Катынский синдром в советско-польских и российско-польских отношениях | страница 20
Война закончилась победой Польши, но на деле не позволила ни той, ни другой стороне достичь своих целей и намерений. Когда Красная армия двинулась на Варшаву, ее порыв помочь братьям по классу не встретил ожидаемого понимания среди польского населения, что весьма разочаровало друзей и соратников по революционной борьбе. Как справедливо писал известный польский публицист З. Залуский, «термин „белополяки“ служил вначале для того, чтобы различить настоящих поляков от польской контрреволюции. Но чем ближе к Висле, тем этих „белополяков“ оказывалось все больше... На предпольях Варшавы складывалось впечатление, что других просто нет»>{4}. Ослепленные перспективой мировой революции, советские руководители и военачальники не сумели верно оценить ситуацию, предвидеть последствия более чем векового угнетения польского народа, недостаточного уважения к его национальным чувствам.
Польский замысел создать объединение государственных образований народов, заселявших в XVIII в. Речь Посполитую, не удался. Польша превратилась в многонациональную слабо интегрированную страну, обремененную напряженными проблемами национальных меньшинств, непростых отношений с соседями.
Закрепленные в 1921 г. Рижским миром отношения, казалось, стабилизировались, что было подкреплено отказом «от всяких прав и притязаний», взаимными гарантиями полного уважения государственного суверенитета другой стороны и воздержания от всякого вмешательства во внутренние дела друг друга.
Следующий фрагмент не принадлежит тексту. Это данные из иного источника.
import Summits.QuantumFields.YangMills.Theorems.SwapVirialDeficitSectorLaplaceDefs
import Summits.QuantumFields.YangMills.Theorems.SwapVirialDeficitBlowUpGnomonicFibreHessianPackage
import Summits.QuantumFields.YangMills.Theorems.SwapVirialDeficitQuantitativeLaplaceGaussianFloor
import HarnessLib

/-!
# (S)-road: POINTWISE facts on the Morse–Bott density `𝔪(a,ε,p)` of sector 000 in fcl-p3 g47's letters (✓`SectorLaplaceDefs`: `fibQ`, `mbDensity`, `alpha`)
# — the fixed-hub half of stub S3 and LEAD g97's S4b model half at every base point
# (free-hands support of ⟨stmt-QuantumFields-24197⟩ `SwapVirialDeficit.SwapGluedStiffness` ∕ ⟨24194⟩)

* §1 the fibre form: `abs_fibQ_le` (`|Q| ≤ 20400L⁴‖y‖²`, every hub `a ≠ 0` and base point — ✓`fibre_lineJets`), ★ `fibQ_coercive_explicit` (`λ(a,p)‖y‖² ≤ Q` with w3 g66's
  EXPLICIT `λ = min(min(2s₂ψ²/((2+x₀²)16200L⁶), 2sψ²/((2+y₀²)16200L⁶)), min(1/16200L⁶, (2304L⁶|Fol L|)⁻¹/2)) > 0` for `re a ≠ 0`, `im a ≠ 0`, good signs —
  ✓`fibre_raySecond_coercive_gnomonic_explicit`), `lam_explicit_pos`, `measurable_fibQ_prod` (`(p, y) ↦ Q` jointly measurable at fixed hub — ✓`exists_gnoFibreHessian`),
  `measurable_fibQ`, `integrable_exp_neg_fibQ_half` (✓`gaussian_floor_of_le`);
* §2 the density: `mbDensity_nonneg` (always), ★★ `mbDensity_ge` — `ρ(gnoBase p)·(20400L⁴)^{−α} ≤ 𝔪(a,ε,p)` for `re a ≠ 0`, `im a ≠ 0`, good signs, EVERY `p` (LEAD memo4 §1
  S4b model half, pointwise; ✓`normalised_gaussian_floor_of_le`), ★ `measurable_mbDensity_base` (`p ↦ 𝔪(a,ε,p)` measurable at fixed hub `a ≠ 0`,
  ✓`StronglyMeasurable.integral_prod_right'`).

What is NOT here: JOINT measurability ∕ integrability in the hub `a` (S3 proper: w3 g66's ✓`measurable_iteratedDeriv_two_param` + model instance, then Fubini), the
floor of `mbConst` itself (needs S3's integrability — else the Bochner double integral is junk — plus `coneMeasure(HubBulk ½) > 0` and the `K_L` floor: g47∕LEAD), S4∕S5.
HONEST LABEL: pointwise bookkeeping; ⟨24197⟩ ∕ ⟨24194⟩ (window-uniform) OPEN; own crux ⟨22884⟩ OPEN (blocked-on ⟨19935⟩); no crux, rung of record or summit is proved; the
Yang–Mills mass gap is NOT proved; no summit is proved by a line.  Width seat ym-line-sfw-p2-w2 g59 (cell ym-idea-1, free hands), `--supports stmt-QuantumFields-24197`.
THEOREMS ONLY (0 `def`, 0 `sorry`), standard axioms.  References: [cite: Luscher1983, §2]; [cite: Breitung1994, Lemma 39 p. 55]; [folklore].
-/

set_option autoImplicit false
set_option synthInstance.maxSize 1024

noncomputable section

open MeasureTheory Quaternion Set Module
open scoped Quaternion BigOperators ENNReal InnerProductSpace
open Literature.MathematicalPhysics.QuantumLattice
open Literature.MathematicalPhysics.QuantumFieldTheory hiding SU2

namespace Summit.QuantumFields.YangMills.Theorems.SwapVirialDeficit.SectorLaplace

open Summit.QuantumFields.YangMills.Theorems.FemtoTransferGap
open Summit.QuantumFields.YangMills.Theorems.FemtoTransferGap.TT
open Summit.QuantumFields.YangMills.Theorems.VirialFluxGap.RingDeficit
open Summit.QuantumFields.YangMills.Theorems.SwapVirialDeficit.SwapRing
open Summit.QuantumFields.YangMills.Theorems.SwapVirialDeficit.BlowUpRing
open Summit.QuantumFields.YangMills.Theorems.SwapVirialDeficit.Gnomonic (normSq3)
open Summit.QuantumFields.YangMills.Theorems.QuantitativeLaplace (gaussian_floor_of_le normalised_gaussian_floor_of_le)

variable {L : ℕ} [NeZero L]

/-! ## §1 The fibre form `Q_{a,ε,p}` -/

/-- `|Q_{a,ε,p}(y)| ≤ 20400L⁴‖y‖²` for every hub `a ≠ 0`, signs and base point (✓`fibre_lineJets`, second jet at `s = 0`). [cite: Luscher1983, §2] -/
theorem abs_fibQ_le {a : ℍ} (ha : a ≠ 0) (ε : GnoSign L) (p : ℝ × ℝ) (y : GnoFibre L) : |fibQ a ε p y| ≤ 20400 * (L : ℝ) ^ 4 * ‖y‖ ^ 2 :=
  ((fibre_lineJets z₀ (fun _ => 1) ha ε (gnoBase p.1 p.2) y).1 0).2.1

/-- ★ **COERCIVITY OF `Q` WITH w3 g66's EXPLICIT CONSTANT**: for `re a ≠ 0`, `im a ≠ 0`, good signs and every base point `p`, `λ(a,p)·‖y‖² ≤ Q_{a,ε,p}(y)`.
[cite: Luscher1983, §2] -/
theorem fibQ_coercive_explicit {a : ℍ} (hre : a.re ≠ 0) (him : a.im ≠ 0) {ε : GnoSign L} (hε : GoodSign ε) (p : ℝ × ℝ) (y : GnoFibre L) :
    min (min (2 * (2 * (‖a‖⁻¹ * a.re) * (‖a‖⁻¹ * ‖a.im‖)) ^ 2 / ((2 + p.1 ^ 2) * (16200 * (L : ℝ) ^ 6)))
        (2 * (‖a‖⁻¹ * ‖a.im‖) ^ 2 / ((2 + p.2 ^ 2) * (16200 * (L : ℝ) ^ 6))))
      (min (1 / (16200 * (L : ℝ) ^ 6)) ((2304 * (L : ℝ) ^ 6 * (Fintype.card (Fol L) : ℝ))⁻¹ / 2)) * ‖y‖ ^ 2 ≤ fibQ a ε p y := by
  unfold fibQ
  rw [norm_sq_gnoFibre, gnoFibreEmb_eq_fibreDir]
  exact fibre_raySecond_coercive_gnomonic_explicit hre him ε hε.1 hε.2 p.1 p.2 (gnoFibreBlocks y)

/-- w3 g66's explicit constant is positive for `re a ≠ 0`, `im a ≠ 0`. [folklore] -/
theorem lam_explicit_pos {a : ℍ} (hre : a.re ≠ 0) (him : a.im ≠ 0) (p : ℝ × ℝ) :
    0 < min (min (2 * (2 * (‖a‖⁻¹ * a.re) * (‖a‖⁻¹ * ‖a.im‖)) ^ 2 / ((2 + p.1 ^ 2) * (16200 * (L : ℝ) ^ 6)))
        (2 * (‖a‖⁻¹ * ‖a.im‖) ^ 2 / ((2 + p.2 ^ 2) * (16200 * (L : ℝ) ^ 6))))
      (min (1 / (16200 * (L : ℝ) ^ 6)) ((2304 * (L : ℝ) ^ 6 * (Fintype.card (Fol L) : ℝ))⁻¹ / 2)) := by
  have ha : a ≠ 0 := fun h => hre (by rw [h]; rfl)
  have hL : (0 : ℝ) < (L : ℝ) := Nat.cast_pos.2 (Nat.pos_of_ne_zero (NeZero.ne L))
  have hna : 0 < ‖a‖ := norm_pos_iff.2 ha
  have hni : 0 < ‖a.im‖ := norm_pos_iff.2 him
  have hcard : 0 < (Fintype.card (Fol L) : ℝ) := by
    have h : 0 < Fintype.card (Fol L) := by rw [card_fol]; have := Nat.one_le_pow 4 L NeZero.one_le; omega
    exact_mod_cast h
  have hs : 0 < ‖a‖⁻¹ * ‖a.im‖ := mul_pos (inv_pos.2 hna) hni
  have h2 : 0 < (2 * (‖a‖⁻¹ * a.re) * (‖a‖⁻¹ * ‖a.im‖)) ^ 2 := by
    have h1 : 2 * (‖a‖⁻¹ * a.re) * (‖a‖⁻¹ * ‖a.im‖) ≠ 0 :=
      mul_ne_zero (mul_ne_zero two_ne_zero (mul_ne_zero (inv_ne_zero hna.ne') hre)) hs.ne'
    positivity
  refine lt_min (lt_min (by positivity) (by positivity)) (lt_min (by positivity) (by positivity))

/-- ★ `(p, y) ↦ Q_{a,ε,p}(y)` is jointly measurable at a fixed hub `a ≠ 0` (through the Hessian operators of ✓`exists_gnoFibreHessian`). [folklore] -/
theorem measurable_fibQ_prod {a : ℍ} (ha : a ≠ 0) (ε : GnoSign L) : Measurable fun q : (ℝ × ℝ) × GnoFibre L => fibQ a ε q.1 q.2 := by
  obtain ⟨A, -, -, -, hray, hAm, -, -⟩ := exists_gnoFibreHessian z₀ (fun _ => 1) ha ε
  -- the base point as a measurable function of `p` (through the measurable chart)
  have hbase : Measurable fun p : ℝ × ℝ => (gnoBase p.1 p.2 : GnoCoord L) := by
    have h := (measurable_gnoFibreEquiv (L := L)).comp (measurable_id.prodMk (measurable_const (a := (0 : GnoFibre L))))
    have e : (fun p : ℝ × ℝ => (gnoBase p.1 p.2 : GnoCoord L)) = fun p => gnoFibreEquiv (p, (0 : GnoFibre L)) :=
      funext fun p => by rw [gnoFibreEquiv_apply, map_zero, add_zero]
    rw [e]; exact h
  have hG : Measurable fun q : (ℝ × ℝ) × GnoFibre L => ((gnoBase q.1.1 q.1.2 : GnoCoord L), q.2) := (hbase.comp measurable_fst).prodMk measurable_snd
  have hAbm : Measurable fun q : (ℝ × ℝ) × GnoFibre L => ⟪A (gnoBase q.1.1 q.1.2) q.2, q.2⟫_ℝ := by
    have h := Measurable.comp hAm hG
    exact h
  have e : (fun q : (ℝ × ℝ) × GnoFibre L => fibQ a ε q.1 q.2) = fun q => ⟪A (gnoBase q.1.1 q.1.2) q.2, q.2⟫_ℝ :=
    funext fun q => (hray _ _).symm
  rw [e]; exact hAbm

/-- `y ↦ Q_{a,ε,p}(y)` is measurable at fixed hub `a ≠ 0` and base point. [folklore] -/
theorem measurable_fibQ {a : ℍ} (ha : a ≠ 0) (ε : GnoSign L) (p : ℝ × ℝ) : Measurable fun y : GnoFibre L => fibQ a ε p y := by
  -- (composition elaborated WITHOUT the expected type: `….comp …` against the target makes `whnf` time out)
  have hpy : Measurable fun y : GnoFibre L => (p, y) := measurable_const.prodMk measurable_id
  have h := Measurable.comp (measurable_fibQ_prod ha ε) hpy
  exact h

/-- ★ `y ↦ e^{−Q/2}` is integrable on the fibre, for `re a ≠ 0`, `im a ≠ 0`, good signs (✓`gaussian_floor_of_le`). [cite: Breitung1994, Lemma 39 p. 55] -/
theorem integrable_exp_neg_fibQ_half {a : ℍ} (hre : a.re ≠ 0) (him : a.im ≠ 0) {ε : GnoSign L} (hε : GoodSign ε) (p : ℝ × ℝ) :
    Integrable fun y : GnoFibre L => Real.exp (-(fibQ a ε p y / 2)) := by
  have ha : a ≠ 0 := fun h => hre (by rw [h]; rfl)
  have hL : (0 : ℝ) < (L : ℝ) := Nat.cast_pos.2 (Nat.pos_of_ne_zero (NeZero.ne L))
  exact (gaussian_floor_of_le (measurable_fibQ ha ε p) (lam_explicit_pos hre him p) (by positivity : (0 : ℝ) < 20400 * (L : ℝ) ^ 4)
    (fibQ_coercive_explicit hre him hε p) (fun y => (abs_le.1 (abs_fibQ_le ha ε p y)).2)).1

/-! ## §2 The density `𝔪(a,ε,p)` -/

/-- `0 ≤ 𝔪(a,ε,p)` always (density, normalisation and a non-negative integrand; Bochner junk is `0`). [folklore] -/
theorem mbDensity_nonneg (a : ℍ) (ε : GnoSign L) (p : ℝ × ℝ) : 0 ≤ mbDensity (L := L) a ε p := by
  unfold mbDensity
  exact mul_nonneg (mul_nonneg (gnoDensity_pos _).le (inv_nonneg.2 (Real.rpow_nonneg (by positivity) _))) (integral_nonneg fun y => (Real.exp_pos _).le)

/-- ★★ **THE MODEL HALF OF S4b, POINTWISE**: for `re a ≠ 0`, `im a ≠ 0`, good signs and EVERY base point `p`,
`ρ(gnoBase p)·(20400L⁴)^{−α} ≤ 𝔪(a,ε,p)` (`α = dim V_L/2 = 9L⁴ − 1`; ✓`normalised_gaussian_floor_of_le` with `Λ = 20400L⁴` from ✓`abs_fibQ_le` and `λ = λ(a,p) > 0` from
✓`fibQ_coercive_explicit`). [cite: Breitung1994, Lemma 39 p. 55] -/
theorem mbDensity_ge {a : ℍ} (hre : a.re ≠ 0) (him : a.im ≠ 0) {ε : GnoSign L} (hε : GoodSign ε) (p : ℝ × ℝ) :
    gnoDensity (gnoBase p.1 p.2 : GnoCoord L) * (20400 * (L : ℝ) ^ 4) ^ (-alpha L) ≤ mbDensity (L := L) a ε p := by
  have ha : a ≠ 0 := fun h => hre (by rw [h]; rfl)
  have hL : (0 : ℝ) < (L : ℝ) := Nat.cast_pos.2 (Nat.pos_of_ne_zero (NeZero.ne L))
  have h := normalised_gaussian_floor_of_le (measurable_fibQ ha ε p) (lam_explicit_pos hre him p) (by positivity : (0 : ℝ) < 20400 * (L : ℝ) ^ 4)
    (fibQ_coercive_explicit hre him hε p) (fun y => (abs_le.1 (abs_fibQ_le ha ε p y)).2)
  unfold mbDensity alpha
  rw [mul_assoc]
  exact mul_le_mul_of_nonneg_left h (gnoDensity_pos _).le

/-- ★ `p ↦ 𝔪(a,ε,p)` is measurable at a fixed hub `a ≠ 0` (the fibre integral of a jointly measurable function, ✓`StronglyMeasurable.integral_prod_right'`). [folklore] -/
theorem measurable_mbDensity_base {a : ℍ} (ha : a ≠ 0) (ε : GnoSign L) : Measurable fun p : ℝ × ℝ => mbDensity (L := L) a ε p := by
  have hF : StronglyMeasurable fun q : (ℝ × ℝ) × GnoFibre L => Real.exp (-(fibQ a ε q.1 q.2 / 2)) :=
    (Real.measurable_exp.comp ((measurable_fibQ_prod ha ε).div_const 2).neg).stronglyMeasurable
  have hI : Measurable fun p : ℝ × ℝ => ∫ y : GnoFibre L, Real.exp (-(fibQ a ε p y / 2)) := (hF.integral_prod_right' (ν := volume)).measurable
  have hρ : Measurable fun p : ℝ × ℝ => gnoDensity (gnoBase p.1 p.2 : GnoCoord L) := (gnoDensity_gnoBase_pos_continuous (L := L)).2.measurable
  unfold mbDensity
  exact (hρ.mul measurable_const).mul hI

/-- The fibre factor alone is at most `λ(a,p)^{−α}`-free… — not needed; instead the trivial UPPER bound `𝔪 ≤ ρ(gnoBase p)·(2π)^{−α}·∫e^{−Q/2}` is the definition.
Here: `𝔪(a,ε,p)` is strictly positive for `re a ≠ 0`, `im a ≠ 0`, good signs. [folklore] -/
theorem mbDensity_pos {a : ℍ} (hre : a.re ≠ 0) (him : a.im ≠ 0) {ε : GnoSign L} (hε : GoodSign ε) (p : ℝ × ℝ) : 0 < mbDensity (L := L) a ε p := by
  have hL : (0 : ℝ) < (L : ℝ) := Nat.cast_pos.2 (Nat.pos_of_ne_zero (NeZero.ne L))
  have h := mbDensity_ge (L := L) hre him hε p
  exact lt_of_lt_of_le (mul_pos (gnoDensity_pos _) (Real.rpow_pos_of_pos (by positivity) _)) h

end Summit.QuantumFields.YangMills.Theorems.SwapVirialDeficit.SectorLaplace

end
Однако граница пролегла в соответствии со случайной конфигурацией линии фронта осени 1920 г., оставив на польской стороне почти половину белорусских земель и около четверти украинских, образовав непреодолимый барьер между Польшей и СССР. Польская политика, не будучи бескомпромиссно враждебной по отношению к Советскому Союзу, стала политикой недоверия и неприязни.
Для Советской России Польша была страной, война с которой не была выиграна, опасность со стороны которой как опоры ненавистного версальского порядка, символа империалистической системы укоренялась в общественном сознании. Польская граница была границей с «капиталистическим окружением», и психологически угроза «Если завтра война, если враг нападет» увязывалась именно с нею. Более того, Польша воспринималась как самый крупный реальный, близкий противник: через фронты войны с ней с обеих сторон прошло более чем по миллиону солдат, значительно больше, чем через фронты Гражданской войны. Это оставило в сознании прочный след — неизгладимую горечь и взаимное неприятие, все более эксплуатируемые идеологически.